**Records from a data source**.
import Summits.CriticalPhenomena.PercolationContinuityZ3.Theorems.PercNearOneGluingNoHeavyLowerTailReduction
import Literature.Probability.Percolation.KozmaNitzanPreFKG
import HarnessLib

/-!
# `NoHeavyLowerTail` (stmt-CriticalPhenomena-4575), one-cut line — the SHARP one-cut bound for CENTRAL observers

Support file (route-task line `one-cut-mincut-submodularity`, `--supports stmt-CriticalPhenomena-4575`).
For `μ = prodBernoulli w` on `Fin n`, an observer `o`, a relay set `A`, `N = |{a ∈ A : o ↔ a}|` and
`E N = Σ_{a ∈ A} P(o ↔ a)`:

* `lowerTail_le_markov_self` — the observer-hub Markov bound: for every threshold `θ < |A|`,
  `P(N < θ) ≤ (|A| − E N) / (|A| − θ)` (the tree's `nhlt_hubBlockMarkov` with the hub `a₀ := o`).
* `oneCut_of_central` — **if every relay is `s`-connected to the observer, `s ≤ P(o ↔ a)` for all `a ∈ A`
  (`0 ≤ s ≤ 1`), then `P(1 ≤ N ∧ N < E N / 2) ≤ 1 − s²`**, with NO hypothesis on the pairwise connections:
  `E N ≥ s|A|`, the Markov bound at `θ = E N/2` is `2(|A| − E N)/(2|A| − E N) ≤ 2(1 − s)/(2 − s)`, and
  `2(1 − s)/(2 − s) ≤ (1 − s)(1 + s)` because `s(1 − s) ≥ 0`.
* `oneCut_of_central_sq` — the same in the binder shape of the one-cut engine
  (`Theorems.noHeavyLowerTail_of_oneCut`, registered stub `stub_oneCut`): if `1 − t ≤ P(o ↔ a)²` for every
  `a ∈ A` then `P(1 ≤ N ∧ N < E N/2) ≤ t`.  So the sharp one-cut bound (`constant 1`, threshold `E N/2`)
  holds for every observer lying in the "`√(1−t)`-ball" of all relays — in particular for the tree-metric
  CENTRE of a relay set of diameter `t` on a tree — by Markov alone; the content of the engine is the
  PERIPHERAL observer (union-versus-max gap: at a central observer the union/Markov bound already meets the
  single worst cut).  Tight: `s ∈ {0, 1}` only; for the two-blob equality family of the engine the observer
  is NOT central (`P(o ↔ a) = 1 − t < √(1 − t)` across the cut).

No definitions, no named facts, no sorries.
-/

noncomputable section

namespace Summit.CriticalPhenomena.PercolationContinuityZ3.Theorems

open MeasureTheory Set Literature.Probability.LatticeModels Literature.Probability.Percolation
open scoped Classical BigOperators

/-- The elementary inequality behind the central case: `2(1 − s)/(2 − s) ≤ 1 − s²` for `0 ≤ s ≤ 1`
(equivalently `s (1 − s)² ≥ 0`). [folklore] -/
theorem two_mul_one_sub_div_two_sub_le (s : ℝ) (hs0 : 0 ≤ s) (hs1 : s ≤ 1) :
    2 * (1 - s) / (2 - s) ≤ 1 - s ^ 2 := by
  have h2 : 0 < 2 - s := by linarith
  rw [div_le_iff₀ h2]
  nlinarith [mul_nonneg hs0 (mul_self_nonneg (1 - s))]

/-- **Observer-hub Markov bound.**  For every threshold `θ < |A|`:
`P(N < θ) ≤ (|A| − E N)/(|A| − θ)`, `N = |{a ∈ A : o ↔ a}|`, `E N = Σ_{a∈A} P(o ↔ a)`
(Markov's inequality for the deficit `|A| − N`, whose mean is `|A| − E N`; this is
`Theorems.nhlt_hubBlockMarkov` with the hub `a₀ := o`, using `o ↔ o`). [folklore] -/
theorem lowerTail_le_markov_self {n : ℕ} (w : Sym2 (Fin n) → unitInterval) (A : Finset (Fin n))
    (o : Fin n) (θ : ℝ) (hθ : θ < A.card) :
    (prodBernoulli w).real {ω : BondConfig (Fin n) |
        ((A.filter fun a => ω ∈ openConn o a).card : ℝ) < θ}
      ≤ ((A.card : ℝ) - ∑ a ∈ A, (prodBernoulli w).real (openConn o a)) / (A.card - θ) := by
  set μ := prodBernoulli w with hμ
  have hM := nhlt_hubBlockMarkov n w A o o θ hθ
  have hset : {ω : BondConfig (Fin n) | ((A.filter fun a => ω ∈ openConn o a).card : ℝ) < θ} =
      {ω : BondConfig (Fin n) | ω ∈ openConn o o ∧
        ((A.filter fun a => ω ∈ openConn o a).card : ℝ) < θ} := by
    ext ω
    simp only [Set.mem_setOf_eq]
    exact ⟨fun h => ⟨SimpleGraph.Reachable.refl o, h⟩, fun h => h.2⟩
  have hsum : ∑ a ∈ A, μ.real (openConn a o)ᶜ = (A.card : ℝ) - ∑ a ∈ A, μ.real (openConn o a) := by
    have : ∀ a ∈ A, μ.real (openConn a o)ᶜ = 1 - μ.real (openConn o a) := by
      intro a _
      rw [probReal_compl_eq_one_sub (measurableSet_openConn_holds a o), KNPreFKG.openConn_symm a o]
    rw [Finset.sum_congr rfl this, Finset.sum_sub_distrib, Finset.sum_const, nsmul_eq_mul, mul_one]
  rw [hset, ← hsum]
  exact hM

/-- **Sharp one-cut bound for a central observer.**  If `0 ≤ s ≤ 1` and `s ≤ P(o ↔ a)` for every
`a ∈ A`, then `P(1 ≤ N ∧ N < E N / 2) ≤ 1 − s²` (`N = |{a ∈ A : o ↔ a}|`, `E N = Σ_{a∈A} P(o ↔ a)`);
no hypothesis on the pairwise connections among relays is needed.  Proof: `E N ≥ s|A|`, the observer-hub
Markov bound at `θ = E N/2` is `2(|A| − E N)/(2|A| − E N)`, decreasing in `E N`, hence
`≤ 2(1 − s)/(2 − s) ≤ 1 − s²`. [folklore] -/
theorem oneCut_of_central {n : ℕ} (w : Sym2 (Fin n) → unitInterval) (A : Finset (Fin n)) (o : Fin n)
    (s : ℝ) (hs0 : 0 ≤ s) (hs1 : s ≤ 1)
    (hcen : ∀ a ∈ A, s ≤ (prodBernoulli w).real (openConn o a)) :
    (prodBernoulli w).real {ω : BondConfig (Fin n) |
        1 ≤ (A.filter fun a => ω ∈ openConn o a).card ∧
        ((A.filter fun a => ω ∈ openConn o a).card : ℝ) <
          (∑ a ∈ A, (prodBernoulli w).real (openConn o a)) / 2}
      ≤ 1 - s ^ 2 := by
  set μ := prodBernoulli w with hμ
  set m : ℝ := ∑ a ∈ A, μ.real (openConn o a) with hm
  set k : ℝ := (A.card : ℝ) with hk
  by_cases hA : A = ∅
  · -- no relays: the event is empty
    have hempty : {ω : BondConfig (Fin n) | 1 ≤ (A.filter fun a => ω ∈ openConn o a).card ∧
        ((A.filter fun a => ω ∈ openConn o a).card : ℝ) < m / 2} = ∅ := by
      ext ω; simp [hA]
    rw [hempty, measureReal_empty]
    nlinarith
  have hkpos : 1 ≤ k := by
    have : 1 ≤ A.card := Finset.card_pos.2 (Finset.nonempty_iff_ne_empty.2 hA)
    rw [hk]; exact_mod_cast this
  have hm_le : m ≤ k := by
    calc m ≤ ∑ _a ∈ A, (1 : ℝ) := Finset.sum_le_sum fun a _ => measureReal_le_one
      _ = k := by simp [hk]
  have hm_ge : s * k ≤ m := by
    calc s * k = ∑ _a ∈ A, s := by simp [hk, mul_comm]
      _ ≤ m := Finset.sum_le_sum fun a ha => hcen a ha
  have hθ : m / 2 < (A.card : ℝ) := by rw [← hk]; linarith
  -- drop `1 ≤ N` and apply the observer-hub Markov bound
  have h1 : μ.real {ω : BondConfig (Fin n) | 1 ≤ (A.filter fun a => ω ∈ openConn o a).card ∧
        ((A.filter fun a => ω ∈ openConn o a).card : ℝ) < m / 2}
      ≤ μ.real {ω : BondConfig (Fin n) | ((A.filter fun a => ω ∈ openConn o a).card : ℝ) < m / 2} :=
    measureReal_mono (fun ω hω => hω.2)
  have h2 := lowerTail_le_markov_self w A o (m / 2) hθ
  rw [← hk, ← hm] at h2
  have hden : 0 < k - m / 2 := by linarith
  -- `(k - m)/(k - m/2) ≤ 2(1 - s)/(2 - s) ≤ 1 - s²`
  have h3 : (k - m) / (k - m / 2) ≤ 2 * (1 - s) / (2 - s) := by
    rw [div_le_div_iff₀ hden (by linarith)]
    nlinarith
  calc _ ≤ _ := h1
    _ ≤ (k - m) / (k - m / 2) := h2
    _ ≤ 2 * (1 - s) / (2 - s) := h3
    _ ≤ 1 - s ^ 2 := two_mul_one_sub_div_two_sub_le s hs0 hs1

/-- **Sharp one-cut bound for a central observer, engine binder shape.**  For every finite weighted
graph, relay set `A`, observer `o` and `t ≥ 0`: if `1 − t ≤ P(o ↔ a)²` for every `a ∈ A` (the observer
lies in the `√(1−t)`-ball of every relay), then `P(1 ≤ N ∧ N < E N / 2) ≤ t` — the conclusion of the
registered one-cut stub `stub_oneCut` for this class of observers, whatever the pairwise connections.
[folklore] -/
theorem oneCut_of_central_sq :
    ∀ (n : ℕ) (w : Sym2 (Fin n) → unitInterval) (A : Finset (Fin n)) (o : Fin n) (t : ℝ), 0 ≤ t →
      (∀ a ∈ A, 1 - t ≤
        ((Literature.Probability.LatticeModels.prodBernoulli w).real
          (Literature.Probability.Percolation.openConn o a)) ^ 2) →
      (Literature.Probability.LatticeModels.prodBernoulli w).real
        {ω : Literature.Probability.Percolation.BondConfig (Fin n) |
          1 ≤ (A.filter fun a => ω ∈ Literature.Probability.Percolation.openConn o a).card ∧
          ((A.filter fun a => ω ∈ Literature.Probability.Percolation.openConn o a).card : ℝ) <
            (∑ a ∈ A, (Literature.Probability.LatticeModels.prodBernoulli w).real
              (Literature.Probability.Percolation.openConn o a)) / 2} ≤ t := by
  intro n w A o t ht hcen
  set μ := prodBernoulli w with hμ
  by_cases ht1 : 1 ≤ t
  · exact le_trans measureReal_le_one ht1
  push Not at ht1
  -- `s := √(1 - t)`, so that `1 - s² = t` and `s ≤ P(o ↔ a)`
  set s : ℝ := Real.sqrt (1 - t) with hs
  have h1t : 0 ≤ 1 - t := by linarith
  have hs0 : 0 ≤ s := Real.sqrt_nonneg _
  have hs1 : s ≤ 1 := by
    rw [hs, Real.sqrt_le_one]
    linarith
  have hss : s ^ 2 = 1 - t := by rw [hs, Real.sq_sqrt h1t]
  have hcen' : ∀ a ∈ A, s ≤ μ.real (openConn o a) := by
    intro a ha
    have hp0 : 0 ≤ μ.real (openConn o a) := measureReal_nonneg
    rw [hs]
    exact Real.sqrt_le_iff.2 ⟨hp0, hcen a ha⟩
  have key := oneCut_of_central w A o s hs0 hs1 hcen'
  rw [hss] at key
  linarith [key]

end Summit.CriticalPhenomena.PercolationContinuityZ3.Theorems

end
import Summits.NavierStokesRegularity.FluidComputer.ClayBlowupForcedGradientRate
import Summits.NavierStokesRegularity.FluidComputer.ClayBlowupForcedLeraySupRate
import Summits.NavierStokesRegularity.FluidComputer.DesignedBlowupClayBridge
import HarnessLib

/-!
# THE FORCED STRAIN / GRADIENT / CLOCK ROWS ON THE TOWER INTERFACE: Beirão da Veiga, the sub-self-similar
# gradient rate, Miller's middle eigenvalue and Leray's clean clock near `T` — for every `Realisation ν R`

Cell `ns-blowup`, seat `ns-blowup-ecbridge-2` (g9; the E–C endpoint theory seat). LABEL: E–C typing
(KERNEL — no named fact). WHAT THIS IS NOT: not Navier–Stokes evidence — necessary conditions on the
TYPE `PalasekTowerClayBridge.Realisation ν R` (ecbridge-1's tower interface); `PalasekStep2 R` (the
interface is inhabited) is NOT asserted. Companion of `PalasekTowerRealisationForcedRows` (BKM, the BKM
floor, Constantin–Fefferman, Leray's countdown against the Palasek clock). Companion memo:
`run/shared/lean/pub/ns-blowup/ecbridge2/ECBRIDGE-2-MEMO-8.md`.

* `Realisation.gradient_not_memLqLp` — `∇u ∉ L^q_t L^r_x((0,T) × ℝ³)`, `1 < q < ∞`, `2/q + 3/r = 2`,
  WITH the tower's force (Beirão da Veiga);
* `Realisation.not_subGradientRate` — no `‖∇u(t)‖_{L^r} ≤ C (T − t)^{−γ}` with `γ < 1 − 3/(2r)`,
  `3/2 < r < ∞`;
* `Realisation.middleEigenvalue_not_integrable` — no nonnegative two-frame majorant of the middle
  principal strain lies in `L^{2q/(2q−3)}_t L^q_x`, `q > 3/2` (Miller);
* `Realisation.leray_rate_sup_near` — `√(c ν/(T − t)) ≤ ‖u(t)‖_∞` on a final stretch `[t₁, T)`
  (Leray's clock in clean form, the force absorbed).

References: Berselli–Galdi 2002 (1.3) [cite: BerselliGaldi2002, (1.3) p. 3586]; Miller 2020
[cite: Miller2019, Thm 1.1]; Leray 1934 (3.16) [cite: Leray1934, (3.16)]; S. Palasek, arXiv:2605.13827 §4
[cite: Palasek2026ElementaryModel, §4].
-/

noncomputable section

namespace Summit.NavierStokesRegularity.FluidComputer

open Set MeasureTheory Filter Topology Function Metric
open scoped ENNReal ContDiff NNReal
open Literature.Analysis.FluidPDE
open Summit.NavierStokesRegularity.NavierStokesRegularity

namespace PalasekTowerClayBridge.Realisation

variable {ν : ℝ} {R : TowerRates} (W : Realisation ν R)

/-- **Beirão da Veiga for every tower realisation, WITH its force**: `∇u ∉ L^q_t L^r_x((0,T) × ℝ³)`
whenever `1 < q < ∞`, `2/q + 3/r = 2`. [cite: BerselliGaldi2002, (1.3) p. 3586] -/
theorem gradient_not_memLqLp (hν : 0 < ν) {q r : ℝ≥0∞} (h1q : 1 < q) (hq : q < ⊤)
    (hqr : 2 / q + 3 / r = 2) :
    ¬ MemLqLp q r (fun t x => fderiv ℝ (W.u t) x) (Ioo 0 W.T) :=
  W.toDesignedBlowup.toClayBlowup.gradient_not_memLqLp_forced hν h1q hq hqr

/-- **No sub-self-similar gradient rate for any tower realisation**: no `‖∇u(t)‖_{L^r} ≤ C (T − t)^{−γ}`
on `(0, T)` with `γ < 1 − 3/(2 r.toReal)`, `3/2 < r < ∞`. [cite: BerselliGaldi2002, (1.3) p. 3586]
[cite: Leray1934, (3.16)] -/
theorem not_subGradientRate (hν : 0 < ν) {r : ℝ≥0∞} (hr : 3 / 2 < r) (hrtop : r ≠ ⊤) {C γ : ℝ}
    (hC : 0 ≤ C) (hγ : γ < 1 - 3 / (2 * r.toReal))
    (hrate : ∀ t ∈ Ioo 0 W.T,
      eLpNorm (fderiv ℝ (W.u t)) r volume ≤ ENNReal.ofReal (C * (W.T - t) ^ (-γ))) : False :=
  W.toDesignedBlowup.toClayBlowup.not_subGradientRate hν hr hrtop hC hγ hrate

/-- **Miller's middle-eigenvalue criterion for every tower realisation, WITH its force**: no nonnegative
two-frame majorant `m` of the middle principal strain on `[0, T) × ℝ³` has
`∫₀ᵀ (∫ m^q)^{2/(2q−3)} < ∞`, `q > 3/2`. [cite: Miller2019, Thm 1.1] -/
theorem middleEigenvalue_not_integrable (hν : 0 < ν) {q : ℝ} (hq : 3 / 2 < q)
    {m : ℝ → EuclideanSpace ℝ (Fin 3) → ℝ} (hm0 : ∀ t x, 0 ≤ m t x)
    (hdom : ∀ t ∈ Ico 0 W.T, ∀ x, ∃ v w : EuclideanSpace ℝ (Fin 3),
      ‖v‖ = 1 ∧ ‖w‖ = 1 ∧ inner ℝ v w = 0 ∧
        ∀ α β : ℝ, inner ℝ (fderiv ℝ (W.u t) x (α • v + β • w)) (α • v + β • w)
          ≤ m t x * (α ^ 2 + β ^ 2)) :
    ¬ (∫⁻ t in Ioo 0 W.T, (∫⁻ x, ENNReal.ofReal (m t x) ^ q) ^ (2 / (2 * q - 3)) < ⊤) :=
  W.toDesignedBlowup.toClayBlowup.middleEigenvalue_not_integrable_forced hν hq hm0 hdom

/-- **Leray's clock in clean form on a final stretch, for every tower realisation**: there are `c > 0`
and `t₁ < T` with `√(c ν / (T − t)) ≤ ‖u(t)‖_{L^∞}` for all `t ∈ [t₁, T) ∩ [0, T)` (the tower's force
absorbed into the constant near `T`). [cite: Leray1934, (3.16)] [cite: Palasek2026ElementaryModel, §4] -/
theorem leray_rate_sup_near (hν : 0 < ν) :
    ∃ c : ℝ, 0 < c ∧ ∃ t₁ : ℝ, t₁ < W.T ∧ ∀ t ∈ Ico 0 W.T, t₁ ≤ t →
      ENNReal.ofReal (Real.sqrt (c * ν / (W.T - t))) ≤ eLpNorm (W.u t) ⊤ volume :=
  W.toDesignedBlowup.toClayBlowup.forced_leray_rate_sup_near hν

end PalasekTowerClayBridge.Realisation

end Summit.NavierStokesRegularity.FluidComputer

end
import Summits.QuantumFields.BalabanUV.Beta.D1BFx.PackedBlockGlue
import Summits.QuantumFields.BalabanUV.Beta.D1BFx.PackedWardLettersSecond
import Summits.QuantumFields.BalabanUV.Beta.D1BFx.PeriodicArrayWrapColH
import Literature.MathematicalPhysics.QuantumFieldTheory.Balaban1983to89.Beta.SecondOrderResponse

/-!
# `BalabanUV.Beta.D1BFx.PackedLettersAtSites` — road «BF-x» for binder row D1, slot (K), chain step (I) «(A1)-PACKED», brick (B3) PART 3a
# «A1-PACKED-TORUS — THE LETTERS AT COARSE SITES» (`A1-PACKED-SPEC.md` v0.4 §9, PART 3 prep): **PART 1's dictionary letters and PART 2's
# Ward letters in the exact currency of leaf-03's (B6′) `PackedTowerCombine.hessKer_transfer_road_cov_packed_of_uniform`** — the coarse bonds
# are `ℤ^{d+1}` SITES `(μ, y)`, `(ν, y′)` (torus sources `(siteOf p y, μ)`), the packing weights are the p-FREE `ℋ`-columns `colH G₀ n μ y`
# (PART 1c's coarse-representative invariance `response_siteOf_eq_tsum_colH`), and the first-order Ward letters come from the LIFTED [P1′]
# alone (leaf-03's `ColourLiftAdE3.packedWard₁_adE3` with its source DISCHARGED by PART 2b's `lifted_source_eq_zero`), so that (B3) PART 3
# displays ONE family of table-level Ward identities of the literal ([P1′]∕[P2′] in the `ad e₃` model) and nothing colourless.

HONEST DEPENDENCY (cell records, verbatim): «continuum YM on T⁴ ⇐ BetaPertH ∧ nine spine estimates (0/9 proved); BetaPertH ⇐ (D1) ∧ (D4) ∧
CAP+tail; G-an2-4 gates asym, D1 and NE2/3/4.»  HONEST FRAMING (cell contract, verbatim): «discharging `BetaPertH` makes Bałaban's UV stability
UNCONDITIONAL — a real constructive-QFT result; it is NOT the continuum limit and NOT the Clay problem.»  THIS MODULE DISCHARGES NOTHING of (K),
of D1 or of the wall: [folklore] composition BY NAME of (B4c) `PeriodicArraySuperpositionTorus.blocksHat_sortK_arr_vertexOfK`, (B4e)
`PeriodicArrayBiSuperpositionTorus.blocksHat_sortK_arr_packed₂_dir`, PART 1c `PackedBlockGlue.response_siteOf_eq_tsum_colH` ∕ `blocks_of_blocksHat_eq_sum`,
gan24-leaf-05's `PeriodicArrayWrapColH.biLoc_wsum_images_colH`, leaf-03's `ColourLiftAdE3.packedWard₁_adE3`, PART 2b's `lifted_source_eq_zero`.
The STRUCTURAL SOCKETS of the literal's stencils and the LIFTED letters [P1′] are DISPLAYED hypotheses; nothing of Bałaban's is asserted.
No definition, no `def … : Prop`, nothing cited, 0 sorry.  0 root-level binders of row D1 discharged; (K) NOT closed; NOT D1, NOT `BetaPertH`,
NOT continuum, NOT Clay.

ABSOLUTE RULE (cell charter, verbatim): «No internally-minted statement may enter as a cited fact. Every hypothesis is either kernel-proved in this
package or a verbatim quotation of a PUBLISHED theorem with page reference. The manuscript(s) under audit are NOT citable for their own disputed
steps — they are the thing under adjudication; programme-internal (2001/route/tribunal) claims are never citable.»

CONTENT (torus `n, p`, root `r ∈ box (d+1) n`, `s = n·p`, `G₀ := coDressKBmAt (toSite r) n (KInvStep n 0)`, `M_T := kkt K̂ (fromRows Q̂ τ_T)`,
`ŵ_k := windowMap (n·p) (torusBlockEquiv n p (k.1, k.2.1))`, `κ′_k := k.2.2`; coarse SITES `y y′ : ℤ^{d+1}`).
* §1 **`packed_first_letter_site`**: `(arr s (vertexOfK G₀ n S μ y))ˆ = Σ_k M_T⁻¹ (inl k) (inr (inl (siteOf p y, μ))) • (arr s (S κ′_k ŵ_k))ˆ`;
  **`ffHat_packed_site`**, **`mfHat_packed_site`** (its ff ∕ mf blocks).
* §2 **`packed_second_letter_site`**: `(arr s 𝒲^{(s)}_{μ y ν y′})ˆ = Σ_{k,l} M_T⁻¹ (inl k) (inr (inl (siteOf p y, μ))) · M_T⁻¹ (inl l) (inr (inl (siteOf p y′, ν)))
  • (Σ'_t arr s (S₂ κ′_k ŵ_k κ′_l (ŵ_l + s·t)))ˆ`, `𝒲^{(s)}_{μ y ν y′} := Σ_{κ′κ″} wsum (colH G₀ n μ y κ′) (u ↦ wsum (u″ ↦ Σ'_m colH G₀ n ν y′ κ″ (u″ + s·m)) (S₂ κ′ u κ″))`
  under the `LocStencil₂` body and joint period covariance; **`ffHat_packed₂_site`**, **`mfHat_packed₂_site`**.
* §3 **`packed_ward₁_lifted`**, **`packed_ward₁_lifted_field`**: PART 2a's conclusions (`aₛ bₛ aₜ bₜ`) from the LIFTED [P1′] alone (`packedWard₁_adE3` +
  `lifted_source_eq_zero` + the `ward₁` read-out).
* §4 **`vertex2OfK_eq_sliceSum`** (generic `d N`): the bi-vertex `SecondOrderResponse.vertex2OfK K N S₂` IS the slice-summed double superposition `Σ_{κ′κ″} wsum (colH …) (u ↦ wsum (colH …) (S₂ κ′ u κ″))`
  — the shape gan24-leaf-05's `PeriodicArrayWrapColH` delivers, read back BY NAME (PART 3b's `𝒲M∞`).
Unit `b2b-balaban-beta-d1-p2` (road owner, gen 18), 2026-08-22.
-/

noncomputable section

namespace Summit.QuantumFields.BalabanUV.Beta.D1BFx.PackedLettersAtSites

open Matrix
open scoped BigOperators Kronecker
open Literature.Probability.LatticeModels (TorusSite)
open Literature.MathematicalPhysics.QuantumFieldTheory.Balaban1983to89
open Literature.MathematicalPhysics.QuantumFieldTheory.Balaban1983to89.Beta
open Literature.MathematicalPhysics.QuantumFieldTheory.Balaban1983to89.Beta.Composition (kkt)
open B12Sec2to5 (l1 l1_nonneg)
open ExpKernelCalculus (MKer BiLoc Decays shiftK Zl Zl_nonneg)
open AffineAveraging (box toSite)
open OneStepResolventKernel (Fib wsum LocStencil summable_wsumTerm bound_mono)
open OneStepKernelFamily (KInvStep colH vertexOfK abs_colH_le)
open BalabanCompositeJets (biLoc_wsum_far)
open SecondOrderResponse (vertex2OfK)
open Summit.QuantumFields.BalabanUV.Beta.AxialDressingRooted (coDressKBmAt decays_coDressKBmAt_KInvStep)
open Summit.QuantumFields.BalabanUV.Beta.D1BFx.FibredPeriodisation (periodiseF)
open Summit.QuantumFields.BalabanUV.Beta.D1BFx.SortedKernels (blocksHat fTL fBL)
open Summit.QuantumFields.BalabanUV.Beta.D1BFx.SortedReblocking (torusBlockEquiv)
open Summit.QuantumFields.BalabanUV.Beta.D1BFx.SortedPack (sortK)
open Summit.QuantumFields.BalabanUV.Beta.D1BFx.TorusCombKKT (I J CombRows tauT Khat Qhat)
open Summit.QuantumFields.BalabanUV.Beta.D1BFx.TorusGaugeBasis (What0)
open Summit.QuantumFields.BalabanUV.Beta.D1BFx.PeriodicArrays (arr)
open Summit.QuantumFields.BalabanUV.Beta.D1BFx.WardJetsFromNoether (oslot sum_smul_kkt sum_smul_fromRows_zero kkt_mul_fromRows_zero
  fromRows_add_fromRows fromRows_eq_zero_iff)
open Summit.QuantumFields.BalabanUV.Beta.D1BFx.ColourLiftAdE3 (c₃ e₃ packedWard₁_adE3)
open Summit.QuantumFields.BalabanUV.Beta.D1BFx.PeriodicArraySuperpositionTorus (blocksHat_sortK_arr_vertexOfK)
open Summit.QuantumFields.BalabanUV.Beta.D1BFx.PeriodicArrayBiSuperpositionTorus (blocksHat_sortK_arr_packed₂_dir)
open Summit.QuantumFields.BalabanUV.Beta.D1BFx.PeriodicArrayWrapColH (colH_weight biLoc_wsum_images_colH)
open Summit.QuantumFields.BalabanUV.Beta.D1BFx.PackedDictionaryLetters (locStencil_mono body_mono)
open Summit.QuantumFields.BalabanUV.Beta.D1BFx.PackedBlockGlue (blocks_of_blocksHat_eq_sum response_siteOf_eq_tsum_colH)
open Summit.QuantumFields.BalabanUV.Beta.D1BFx.PackedWardLettersSecond (lifted_source_eq_zero)

variable {d : ℕ} {n : ℕ} [NeZero n] {r : Fin (d + 1) → ℕ} (hr : r ∈ box (d + 1) n) (p : ℕ) [NeZero p]

/-! ## §1 First order at a coarse SITE: p-free weights, torus source `(siteOf p y, μ)` -/

section First

include hr

/-- [folklore] **THE FIRST-ORDER DICTIONARY LETTER AT A COARSE SITE.**  For a self-localised (`LocStencil S Cs δ`, `δ > 0`), fine-translation-covariant
stencil family `S`, on every coarse torus and at every `ℤ^{d+1}` coarse bond `(μ, y)`:
`(arr (n·p) (vertexOfK G₀ n S μ y))ˆ = Σ_{k : I d n p} M_T⁻¹ (inl k) (inr (inl (siteOf p y, μ))) • (arr (n·p) (S κ′_k ŵ_k))ˆ` — PART 1's `packed_first_letter` with the
p-FREE site `y` in place of `windowMap p ȳ` ((B4c) + PART 1c `response_siteOf_eq_tsum_colH`; the shape of leaf-03's `𝒱M k := vertexOfK G₀ n S`, CONSTANT in `k`). -/
theorem packed_first_letter_site {S : Fin (d + 1) → (Fin (d + 1) → ℤ) → MKer (d + 1) (Fib d)} {Cs δ : ℝ} (hS : LocStencil S Cs δ) (hCs : 0 ≤ Cs)
    (hδ : 0 < δ) (hScov : ∀ κ' u v, S κ' (u + v) = shiftK (-v) (S κ' u)) (y : Fin (d + 1) → ℤ) (μ : Fin (d + 1)) :
    blocksHat p (sortK n (arr (n * p) (vertexOfK (coDressKBmAt (toSite r) n (KInvStep (d := d) n 0)) n S μ y)))
      = ∑ k : I d n p,
          (kkt (Khat (d := d) n p) (Matrix.fromRows (Qhat (d := d) n p) (tauT (toSite r) n p)))⁻¹ (Sum.inl k) (Sum.inr (Sum.inl (siteOf (d + 1) p y, μ)))
            • blocksHat p (sortK n (arr (n * p) (S k.2.2 (windowMap (d + 1) (n * p) (torusBlockEquiv n p (k.1, k.2.1)))))) := by
  obtain ⟨δG, CG, hδG, hCG, hG⟩ := decays_coDressKBmAt_KInvStep (d := d) hr 0
  rw [blocksHat_sortK_arr_vertexOfK hG hCG (locStencil_mono hS hCs (min_le_left δ δG)) (lt_min hδ hδG) (min_le_right δ δG) hScov μ y]
  refine Finset.sum_congr rfl fun k _ => ?_
  rw [response_siteOf_eq_tsum_colH hr p y μ k]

**Work instruction**. Whenever a line in the data holds "Theorems", copy that line.

**Response**.
import Summits.CriticalPhenomena.PercolationContinuityZ3.Theorems.PercNearOneGluingNoHeavyLowerTailReduction
  (`Theorems.noHeavyLowerTail_of_oneCut`, registered stub `stub_oneCut`): if `1 − t ≤ P(o ↔ a)²` for every
namespace Summit.CriticalPhenomena.PercolationContinuityZ3.Theorems
`Theorems.nhlt_hubBlockMarkov` with the hub `a₀ := o`, using `o ↔ o`). [folklore] -/
end Summit.CriticalPhenomena.PercolationContinuityZ3.Theorems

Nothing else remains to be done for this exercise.